What does torch.compile do?

torch.compile analyzes PyTorch code and generates optimized kernels by fusing operations. It reduces kernel launches per iteration and improves memory access patterns.

How can you optimize complex number operations?

Use conjugate multiplication (Psi.conj() * Psi).real instead of torch.abs(Psi) ** 2. This avoids separate sqrt and square operations, enabling better kernel fusion.

Operation comparison:

Inefficient: torch.abs(Psi) ** 2
Step 1: Compute sqrt(real² + imag²)     → Kernel 1
Step 2: Square the result               → Kernel 2
Total: 2 kernels

Efficient: (Psi.conj() * Psi).real
Step 1: Multiply conjugate pairs        → Kernel 1
Result: real² + imag² (same result)
Total: 1 kernel, fusible with other operations

CUDA graphs

What is the difference between torch.compile and CUDA graphs?

These are complementary optimizations working at different levels.

Optimization levels:

torch.compile (graph-level):
- Fuses operations into larger kernels
- Reduces kernel count per iteration
- Optimizes memory access patterns

CUDA Graphs (runtime-level):
- Records entire GPU operation sequence
- Replays sequence without CPU overhead
- Eliminates Python → CUDA driver latency
- Works with already-fused kernels
What does “capturable” mean for optimizers?

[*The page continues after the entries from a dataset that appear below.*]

/-- [folklore] The block sum of the indicator of block `y` is `N^{d+1}·δ_y`. -/
theorem blockSum_blockInd {N : ℕ} (y q : Fin (d + 1) → ℤ) :
    blockSum N (fun v : Fin (d + 1) → ℤ => if blk N v = y then (1 : ℝ) else 0) q = if q = y then (N : ℝ) ^ (d + 1) else 0 := by
  unfold blockSum
  have hcard : (box (d + 1) N).card = N ^ (d + 1) := by
    unfold AffineAveraging.box
    rw [Fintype.card_piFinset, Finset.prod_const, Finset.card_range, Finset.card_univ, Fintype.card_fin]
  have e : ∀ b ∈ box (d + 1) N, (if blk N ((N : ℤ) • q + toSite b) = y then (1 : ℝ) else 0) = if q = y then 1 else 0 := by
    intro b hb; rw [blk_block q hb]
  rw [Finset.sum_congr rfl e, Finset.sum_const, hcard, nsmul_eq_mul]
  push_cast
  split_ifs <;> simp

/-! ## §2 The generic ℋ-column Ward law from rule AME against the straight bordered Hessian -/

section Generic

variable {N : ℕ} [NeZero N] {ρ : Fin (d + 1) → ℤ} {G : MKer (d + 1) (Fib d)}

open Classical in
/-- [folklore] **THE ℋ-COLUMN WARD LAW FROM RULE AME** (an1's (W-LH) derivation, straight operator, constant derived): if `G` is spread and
`(G ∘ bhK N) ∘ axEc ρ N = axEc ρ N`, then for every coarse label `y` and fine leg `(u, κ′)`:
`Σ_μ (colH G N μ (y − e_μ) κ′ u − colH G N μ y κ′ u) = (N^{d+1})⁻¹ · gaugeWt N y κ′ u`. -/
theorem colH_ward_of_AME (hG : Spr G) (hAME : comp (comp G (bhK N)) (axEc ρ N) = axEc ρ N) (y : Fin (d + 1) → ℤ) (κ' : Fin (d + 1))
    (u : Fin (d + 1) → ℤ) :
    ∑ μ, (colH G N μ (y - B6BondElimination.unitVec μ) κ' u - colH G N μ y κ' u) = ((N : ℝ) ^ (d + 1))⁻¹ * gaugeWt N y κ' u := by
  have hN : 1 ≤ N := one_le_of_neZero N
  have hN0 : ((N : ℝ) ^ (d + 1)) ≠ 0 := pow_ne_zero _ (by exact_mod_cast (NeZero.ne N))
  -- the block indicator of coarse label `y` and the pure-gauge test kernel (single non-zero column `(0, inl 0)`)
  set bI : Form0 (d + 1) ℝ := fun v => if blk N v = y then 1 else 0 with hbI
  set T : MKer (d + 1) (Fib d) := fun z z' f b =>
    if z' = 0 ∧ b = Sum.inl 0 then (match f with | Sum.inl κ => bI (z + AffineAveraging.unitVec κ) - bI z | Sum.inr _ => 0) else 0 with hT
  have hT_inl : ∀ z z' κ b, T z z' (Sum.inl κ) b = if z' = 0 ∧ b = Sum.inl 0 then bI (z + AffineAveraging.unitVec κ) - bI z else 0 :=
    fun z z' κ b => rfl
  have hT_inr : ∀ z z' m b, T z z' (Sum.inr m) b = 0 := by
    intro z z' m b; simp only [hT]; split_ifs <;> rfl
  have hbI_le : ∀ v, |bI v| ≤ 1 := by
    intro v; simp only [hbI]; split_ifs <;> simp
  -- (a) `T` is localised, hence tame
  have hTloc : Loc T := by
    refine loc_of_bdd_support ((N : ℤ) • y) 0 (B := 2) (R := (d + 1 : ℝ) * N) (fun z z' a b => ?_) (fun z z' a b hne => ?_)
    · rcases a with κ | m
      · rw [hT_inl z z' κ b]
        split_ifs
        · exact (abs_sub _ _).trans (by linarith [hbI_le (z + AffineAveraging.unitVec κ), hbI_le z])
        · norm_num
      · rw [hT_inr z z' m b, abs_zero]; norm_num
    · rcases a with κ | m
      · rw [hT_inl z z' κ b] at hne
        by_cases hc : z' = 0 ∧ b = Sum.inl 0
        · rw [if_pos hc] at hne
          have hl0 : l1 (z' - 0 : Fin (d + 1) → ℤ) = 0 := by rw [hc.1]; simp [l1]
          rw [hl0, add_zero]
          have hor : blk N z = y ∨ blk N (z + AffineAveraging.unitVec κ) = y := by
            by_contra hno
            have hn1 : ¬ blk N z = y := fun h => hno (Or.inl h)
            have hn2 : ¬ blk N (z + AffineAveraging.unitVec κ) = y := fun h => hno (Or.inr h)
            apply hne
            simp only [hbI, if_neg hn1, if_neg hn2, sub_self]
          exact l1_sub_zsmul_le_of_blk hN hor
        · rw [if_neg hc] at hne; exact absurd rfl hne
      · rw [hT_inr z z' m b] at hne; exact absurd rfl hne
  -- (b) `axEc` fixes `T`: a comb bond never crosses a block boundary; multiplier rows of `T` vanish
  have hET : comp (axEc ρ N) T = T := by
    funext z z' a b
    rw [comp_axEc_apply]
    rcases a with α | m
    · simp only
      split_ifs with hcomb
      · rw [hT_inl z z' α b]
        split_ifs
        · simp only [hbI]
          rw [hcomb.2, sub_self]
        · rfl
      · rfl
    · simp only
      rw [hT_inr z z' m b]; split_ifs <;> rfl
  -- (c) the action of the straight bordered Hessian on `T`: column `(0, inl 0)`
  have hfcol : fcol T 0 (Sum.inl 0) = dz bI := by
    funext l v
    rw [fcol_apply, hT_inl v 0 l (Sum.inl 0), if_pos ⟨rfl, rfl⟩]
    rfl
  have hmcol : mcol N T 0 (Sum.inl 0) = 0 := by
    funext l v
    rw [mcol_apply, hT_inr ((N : ℤ) • v) 0 l (Sum.inl 0)]
    rfl
  have hM_inl : ∀ t l, comp (bhK N) T t 0 (Sum.inl l) (Sum.inl 0) = 0 := by
    intro t l
    rw [comp_bhK_inl, hfcol, hmcol, curv_dz]
    simp [curvAdj, contourSumAdj]
  have hM_inr : ∀ t m, comp (bhK N) T t 0 (Sum.inr m) (Sum.inl 0) =
      if Torus.proj N t = 0 then
        ((if quo N t + AffineAveraging.unitVec m = y then (N : ℝ) ^ (d + 1) else 0) - (if quo N t = y then (N : ℝ) ^ (d + 1) else 0))
      else 0 := by
    intro t m
    rw [comp_bhK_inr, hfcol, contourSum_dz]
    by_cases ht : Torus.proj N t = 0
    · rw [if_pos ht, if_pos ht]
      simp only [dz]
      rw [hbI, blockSum_blockInd, blockSum_blockInd]
    · rw [if_neg ht, if_neg ht]
  -- (d) contract rule AME with `T` and reassociate
  have hM : Spr (bhK (d := d) N) := spr_bhK hN
  have hE : Spr (axEc ρ N) := spr_axEc _ _
  have h1 : comp (comp (comp G (bhK N)) (axEc ρ N)) T = T := by rw [hAME, hET]
  rw [← comp_assoc_tame (spr_comp hG hM).tame hE.tame hTloc.tame, hET, ← comp_assoc_tame hG.tame hM.tame hTloc.tame] at h1
  -- (e) read the entry `(u, 0, inl κ′, inl 0)`
  have h2 := congrFun (congrFun (congrFun (congrFun h1 u) 0) (Sum.inl κ')) (Sum.inl 0)
  -- the right-hand side is the pure-gauge weight
  have hR : T u 0 (Sum.inl κ') (Sum.inl 0) = gaugeWt N y κ' u := by
    rw [hT_inl u 0 κ' (Sum.inl 0), if_pos ⟨rfl, rfl⟩]
    simp only [hbI, gaugeWt, b6UnitVec_eq]
  -- the left-hand side: only the coarse multiplier legs of `G` see the (non-zero part of the) image
  set c : (Fin (d + 1) → ℤ) → ℝ := fun q => if q = y then (N : ℝ) ^ (d + 1) else 0 with hc
  have hL : comp G (comp (bhK N) T) u 0 (Sum.inl κ') (Sum.inl 0) =
      ∑' q : Fin (d + 1) → ℤ, ∑ m : Fin (d + 1), G u ((N : ℤ) • q) (Sum.inl κ') (Sum.inr m) * (c (q + AffineAveraging.unitVec m) - c q) := by
    show (∑' t, ∑ g : Fib d, G u t (Sum.inl κ') g * comp (bhK N) T t 0 g (Sum.inl 0)) = _
    refine tsum_sublattice₀ N _ _ (fun t ht => ?_) (fun q => ?_)
    · rw [Fintype.sum_sum_type]
      simp only [hM_inl, hM_inr, if_neg ht, mul_zero, Finset.sum_const_zero, zero_add]
    · have hq : Torus.proj N ((N : ℤ) • q) = 0 := proj_zsmul q
      rw [Fintype.sum_sum_type]
      simp only [hM_inl, hM_inr, if_pos hq, quo_zsmul, mul_zero, Finset.sum_const_zero, zero_add, hc]
  -- evaluate the finitely supported coarse sum
  have hS : ∑' q : Fin (d + 1) → ℤ, ∑ m : Fin (d + 1), G u ((N : ℤ) • q) (Sum.inl κ') (Sum.inr m) * (c (q + AffineAveraging.unitVec m) - c q) =
      (N : ℝ) ^ (d + 1) * ∑ m, (colH G N m (y - B6BondElimination.unitVec m) κ' u - colH G N m y κ' u) := by
    set S : Finset (Fin (d + 1) → ℤ) := insert y (Finset.univ.image fun m : Fin (d + 1) => y - AffineAveraging.unitVec m) with hSdef
    have hyS : y ∈ S := Finset.mem_insert_self _ _
    have hymS : ∀ m, y - AffineAveraging.unitVec m ∈ S := fun m =>
      Finset.mem_insert_of_mem (Finset.mem_image.2 ⟨m, Finset.mem_univ _, rfl⟩)
    rw [tsum_eq_sum (s := S)]
    · -- swap the two finite sums and evaluate the indicators
      rw [Finset.sum_comm, Finset.mul_sum]
      refine Finset.sum_congr rfl fun m _ => ?_
      have e1 : ∀ q, c (q + AffineAveraging.unitVec m) = if q = y - AffineAveraging.unitVec m then (N : ℝ) ^ (d + 1) else 0 := by
        intro q
        simp only [hc]
        by_cases hq : q = y - AffineAveraging.unitVec m
        · rw [if_pos (by rw [hq]; abel), if_pos hq]
        · rw [if_neg (fun h => hq (by rw [← h]; abel)), if_neg hq]
      have e2 : ∀ q, G u ((N : ℤ) • q) (Sum.inl κ') (Sum.inr m) * (c (q + AffineAveraging.unitVec m) - c q) =
          (if q = y - AffineAveraging.unitVec m then G u ((N : ℤ) • q) (Sum.inl κ') (Sum.inr m) * (N : ℝ) ^ (d + 1) else 0) -
            (if q = y then G u ((N : ℤ) • q) (Sum.inl κ') (Sum.inr m) * (N : ℝ) ^ (d + 1) else 0) := by
        intro q
        rw [e1]
        simp only [hc]
        split_ifs <;> ring
      rw [Finset.sum_congr rfl (fun q _ => e2 q), Finset.sum_sub_distrib, Finset.sum_ite_eq' S (y - AffineAveraging.unitVec m),
        Finset.sum_ite_eq' S y, if_pos (hymS m), if_pos hyS]
      simp only [colH, b6UnitVec_eq]
      ring
    · intro q hq
      refine Finset.sum_eq_zero fun m _ => ?_
      have hqy : q ≠ y := fun h => hq (h ▸ hyS)
      have hqm : q + AffineAveraging.unitVec m ≠ y := by
        intro h
        apply hq
        have : q = y - AffineAveraging.unitVec m := by rw [← h]; abel
        rw [this]; exact hymS m
      simp only [hc, if_neg hqy, if_neg hqm, sub_self, mul_zero]
  -- assemble
  rw [hL, hS, hR] at h2
  -- `N^{d+1} · Σ = gaugeWt` ⇒ `Σ = (N^{d+1})⁻¹ · gaugeWt`
  rw [← h2, ← mul_assoc, inv_mul_cancel₀ hN0, one_mul]

end Generic

/-! ## §3 The instance `j = 0`: the block-mean co-dressed first-step resolvent -/

section StepZero

variable {Lc : ℕ} [NeZero Lc] {r : Fin (d + 1) → ℕ}

/-- [folklore] The decimated composite resolvent at `j = 0` is spread (`OneStepKernelFamily.decays_KInvStep`). -/
theorem spr_KInvStep_zero : Spr (KInvStep (d := d) Lc 0) := by
  obtain ⟨δ, C, hδ, -, h⟩ := decays_KInvStep (d := d) (Lc := Lc) 0
  exact ⟨C, δ, hδ, h⟩

/-- [folklore] **(W-LH)₀ — THE ℋ-COLUMN WARD LAW AT `j = 0` WITH ITS CONSTANT**: for every in-block root `r` and
`G₀ := coDressKBmAt (toSite r) Lc (KInvStep Lc 0)` (the Π_bm-co-dressed first-step resolvent of the wall family),
`Σ_μ (colH G₀ Lc μ (y − e_μ) κ′ u − colH G₀ Lc μ y κ′ u) = ((Lc : ℝ)^(d+1))⁻¹ · gaugeWt Lc y κ′ u` — the `j = 0` instance of the socket `hH`
of `KernelWardRelativeEnd.wardTransversal_flipK_TbalOf_JsBalBmNAtOf_ctrC(_parity)` with `cH 0 = Lc^{−(d+1)}` (rule AME from
`BorderedHessian.relInv_coDressKBmAt_KInvStep_zero`). -/
theorem colH_ward_KInvStep_zero (hr : r ∈ box (d + 1) Lc) (y : Fin (d + 1) → ℤ) (κ' : Fin (d + 1)) (u : Fin (d + 1) → ℤ) :
    ∑ μ, (colH (coDressKBmAt (toSite r) Lc (KInvStep (d := d) Lc 0)) Lc μ (y - B6BondElimination.unitVec μ) κ' u
        - colH (coDressKBmAt (toSite r) Lc (KInvStep (d := d) Lc 0)) Lc μ y κ' u) =
      ((Lc : ℝ) ^ (d + 1))⁻¹ * gaugeWt Lc y κ' u :=
  colH_ward_of_AME (spr_coDressKBmAt (one_le_of_neZero Lc) hr spr_KInvStep_zero) (relInv_coDressKBmAt_KInvStep_zero hr).AME y κ' u

end StepZero

end

end Summit.QuantumFields.BalabanUV.Beta.KernelWardHColumn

Setting capturable=True keeps the optimizer’s internal state (step counters, momentum buffers, bias correction) entirely on the GPU. This is essential for CUDA Graphs because graph capture cannot include CPU operations or allocations.

# Make optimizer compatible with CUDA graphs
optimizer = torch.optim.Adam(
    params,
    lr=0.001,
    capturable=True  # Keep all state on GPU
)
Why can’t you create tensors during graph capture?

During CUDA Graph capture, all tensors must already exist on the GPU. Creating new tensors (torch.zeros, torch.ones) involves CPU operations and memory allocations that break the graph. Pre-allocate all needed tensors before capture.

Use conjugate form (Psi.conj()*Psi).real to kill abs/pow kernels and let Inductor fuse better.

predicted_intensity = torch.abs(Psi) ** 2 means a square root and then squared it again. Each is its own kernel. Using (Psi.conj()*Psi).real combines these into a single multiplication operation, which is more efficient and allows PyTorch Inductor to fuse operations better.

When do you CUDA graph, why do you make ADAM “capturable”?

“Capturable=True” means the optimizer’s internal state (like Adam’s step counters, momentum buffers, and bias-correction math) stays entirely on the GPU, not on the CPU. That’s crucial for CUDA Graphs because during graph capture, no CPU calls or new allocations are allowed — everything inside the captured block must run purely on the GPU; otherwise the capture breaks.

What does it mean by no tensor creation in CUDA graph capture?

During CUDA Graph capture, all tensors used must already exist on the GPU. Creating new tensors (e.g., using torch.zeros or torch.ones) during capture is not allowed, as it would involve CPU operations and memory allocations that break the graph.

How do you use torch.compile effectively?

Precompute constants, use pure tensor operations, and enable full graph mode for maximum fusion.

counts = 1000.0

# Precompute constants once on GPU
with torch.no_grad():
    I_meas = (diffraction_patterns ** 2).contiguous()
    meas_scale = (counts / I_meas.mean(dim=(1,2), keepdim=True)).contiguous()

# Compile model and loss function
model = torch.compile(model, backend="inductor", fullgraph=True)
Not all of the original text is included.